TASK: Write out exactly the lines from the start of the entries through the one that contains "(the diagonal GAP", including both.

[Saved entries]
import Summits.CriticalPhenomena.PercolationContinuityZ3.Theorems.PercNearOneGluingNoHeavyLowerTailAntiBandDetCriterion
import Summits.CriticalPhenomena.PercolationContinuityZ3.Theorems.PercNearOneGluingNoHeavyLowerTailAntiBandDiagGap
import Summits.CriticalPhenomena.PercolationContinuityZ3.Theorems.PercNearOneGluingNoHeavyLowerTailAntiBandGramK2

/-!
# `NoHeavyLowerTail` (crux stmt-CriticalPhenomena-4575), lane prim-ineq-gen-4 (gen 27): (AB_3)(6) IN THE KERNEL — g26 THEOREM A at `k = 2`

Support file (`--supports stmt-CriticalPhenomena-4575`).  No definitions, no `sorry`, standard axioms.  Assembly of
`AntiBandBlockCount.qform_ball_nonneg_k2` (type-free Gram identity: the universal kernel `Q_ball` is PSD at `(6,2)`),
`AntiBandDiagGap.det_binomial_ne_zero_of_qform_nonneg` (the diagonal GAP chain) and `AntiBandDetCriterion.antiBand_of_det_binomial_ne_zero` (gen 21):
**for every 6-element `β` and all upper sets `A, V` of finsets of `β`, the anti-band inequality (AB_3) holds** (`antiBand_three_of_card_six`).
Previously (AB_3)(6) was known only by exhaustive enumeration / a DRAT certificate; this is the uniform spectral-gap proof of FINDING-SPECTRAL-GAP-g26, formalised.
-/

namespace Summit.CriticalPhenomena.PercolationContinuityZ3.Theorems.AntiBandThreeSix

open Finset Matrix
open scoped FinsetFamily

variable {β : Type*} [DecidableEq β] [Fintype β]

/-- `Q_UU ⪰ 0` for every family `U` of finsets of size `≤ 2` in a 6-element type (restriction of `qform_ball_nonneg_k2` to vectors supported on `U`). [gen 27] -/
theorem qform_nonneg_on_family (hβ : Fintype.card β = 6) (U : Finset (Finset β)) (hUk : ∀ x ∈ U, #x ≤ 2) (g : ↥U → ℚ) :
    0 ≤ ∑ z : ↥U, ∑ z' : ↥U, g z * g z' *
        ((((2 * 2 + 2 - #((z : Finset β) ∪ z')).choose (2 + 1) : ℕ) : ℚ)
          - (if (z : Finset β) ⊆ z' then 1 else 0) - (if (z' : Finset β) ⊆ z then 1 else 0)) := by
  classical
  set x : Finset β → ℚ := fun a => if h : a ∈ U then g ⟨a, h⟩ else 0 with hxdef
  have hpos := AntiBandBlockCount.qform_ball_nonneg_k2 hβ x
  set ball := (univ : Finset β).powerset.filter (fun a => #a ≤ 2) with hball
  have hUball : U ⊆ ball := by
    intro a ha; rw [hball, mem_filter, mem_powerset]; exact ⟨subset_univ _, hUk a ha⟩
  set q : Finset β → Finset β → ℚ := fun a b =>
    ((((6 - #(a ∪ b)).choose 3 : ℕ) : ℚ) - (if a ⊆ b then 1 else 0) - (if b ⊆ a then 1 else 0)) with hqdef
  have hx0 : ∀ a, a ∉ U → x a = 0 := by
    intro a ha; simp [hxdef, ha]
  -- restrict the double sum over the ball to `U`
  have h1 : ∑ a ∈ ball, ∑ b ∈ ball, x a * x b * q a b = ∑ a ∈ U, ∑ b ∈ U, x a * x b * q a b := by
    symm
    apply Finset.sum_subset_zero_on_sdiff hUball
    · intro a ha
      rw [mem_sdiff] at ha
      apply Finset.sum_eq_zero
      intro b _
      rw [hx0 a ha.2]; ring
    · intro a _
      apply Finset.sum_subset_zero_on_sdiff hUball
      · intro b hb
        rw [mem_sdiff] at hb
        rw [hx0 b hb.2]; ring
      · intro b _; rfl
  have h2 : ∑ a ∈ U, ∑ b ∈ U, x a * x b * q a b = ∑ z : ↥U, ∑ z' : ↥U, g z * g z' * q z z' := by
    rw [← Finset.sum_coe_sort U]
    apply Finset.sum_congr rfl
    intro z _
    rw [← Finset.sum_coe_sort U]
    apply Finset.sum_congr rfl
    intro z' _
    have hz : x z = g z := by simp [hxdef, z.2]
    have hz' : x z' = g z' := by simp [hxdef, z'.2]
    rw [hz, hz']
  have h3 : ∑ z : ↥U, ∑ z' : ↥U, g z * g z' *
        ((((2 * 2 + 2 - #((z : Finset β) ∪ z')).choose (2 + 1) : ℕ) : ℚ)
          - (if (z : Finset β) ⊆ z' then 1 else 0) - (if (z' : Finset β) ⊆ z then 1 else 0))
      = ∑ z : ↥U, ∑ z' : ↥U, g z * g z' * q z z' := by
    apply Finset.sum_congr rfl; intro z _
    apply Finset.sum_congr rfl; intro z' _
    simp only [hqdef]
  rw [h3, ← h2, ← h1]
  exact hpos

/-- **(AB_3)(6), kernel version (g26 THEOREM A for k = 2).**  For every finite type `β` with `|β| = 6` and all upper sets `A`, `V` of finsets of `β`:
`#{s ∈ A ∩ Vᶜˢ | #s < 3 ∨ #sᶜ < 3} ≤ #{s ∈ A ∩ V | #s < 3 ∨ #sᶜ < 3}`.  [gen 27: Gram identity + GAP chain + determinant criterion] -/
theorem antiBand_three_of_card_six (hβ : Fintype.card β = 6) (A V : Finset (Finset β))
    (hA : IsUpperSet (A : Set (Finset β))) (hV : IsUpperSet (V : Set (Finset β))) :
    #((A ∩ Vᶜˢ).filter fun s => #s < 3 ∨ #sᶜ < 3) ≤ #((A ∩ V).filter fun s => #s < 3 ∨ #sᶜ < 3) := by
  apply AntiBandDetCriterion.antiBand_of_det_binomial_ne_zero 3 (by norm_num) A V hA hV (by omega)
  have hUk : ∀ x ∈ A.filter (fun s => #s < 3), #x ≤ 2 := by
    intro x hx; rw [mem_filter] at hx; omega
  have hup : ∀ x ∈ A.filter (fun s => #s < 3), ∀ z : Finset β, x ⊆ z → #z ≤ 2 → z ∈ A.filter (fun s => #s < 3) := by
    intro x hx z hxz hz
    rw [mem_filter] at hx ⊢
    exact ⟨hA hxz hx.1, by omega⟩
  have h := AntiBandDiagGap.det_binomial_ne_zero_of_qform_nonneg 2 (by omega) (A.filter fun s => #s < 3) hUk hup
    (qform_nonneg_on_family hβ (A.filter fun s => #s < 3) hUk)
  exact h

end Summit.CriticalPhenomena.PercolationContinuityZ3.Theorems.AntiBandThreeSix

TASK ANSWER:
import Summits.CriticalPhenomena.PercolationContinuityZ3.Theorems.PercNearOneGluingNoHeavyLowerTailAntiBandDetCriterion
import Summits.CriticalPhenomena.PercolationContinuityZ3.Theorems.PercNearOneGluingNoHeavyLowerTailAntiBandDiagGap
import Summits.CriticalPhenomena.PercolationContinuityZ3.Theorems.PercNearOneGluingNoHeavyLowerTailAntiBandGramK2

/-!
# `NoHeavyLowerTail` (crux stmt-CriticalPhenomena-4575), lane prim-ineq-gen-4 (gen 27): (AB_3)(6) IN THE KERNEL — g26 THEOREM A at `k = 2`

Support file (`--supports stmt-CriticalPhenomena-4575`).  No definitions, no `sorry`, standard axioms.  Assembly of
`AntiBandBlockCount.qform_ball_nonneg_k2` (type-free Gram identity: the universal kernel `Q_ball` is PSD at `(6,2)`),
`AntiBandDiagGap.det_binomial_ne_zero_of_qform_nonneg` (the diagonal GAP chain) and `AntiBandDetCriterion.antiBand_of_det_binomial_ne_zero` (gen 21):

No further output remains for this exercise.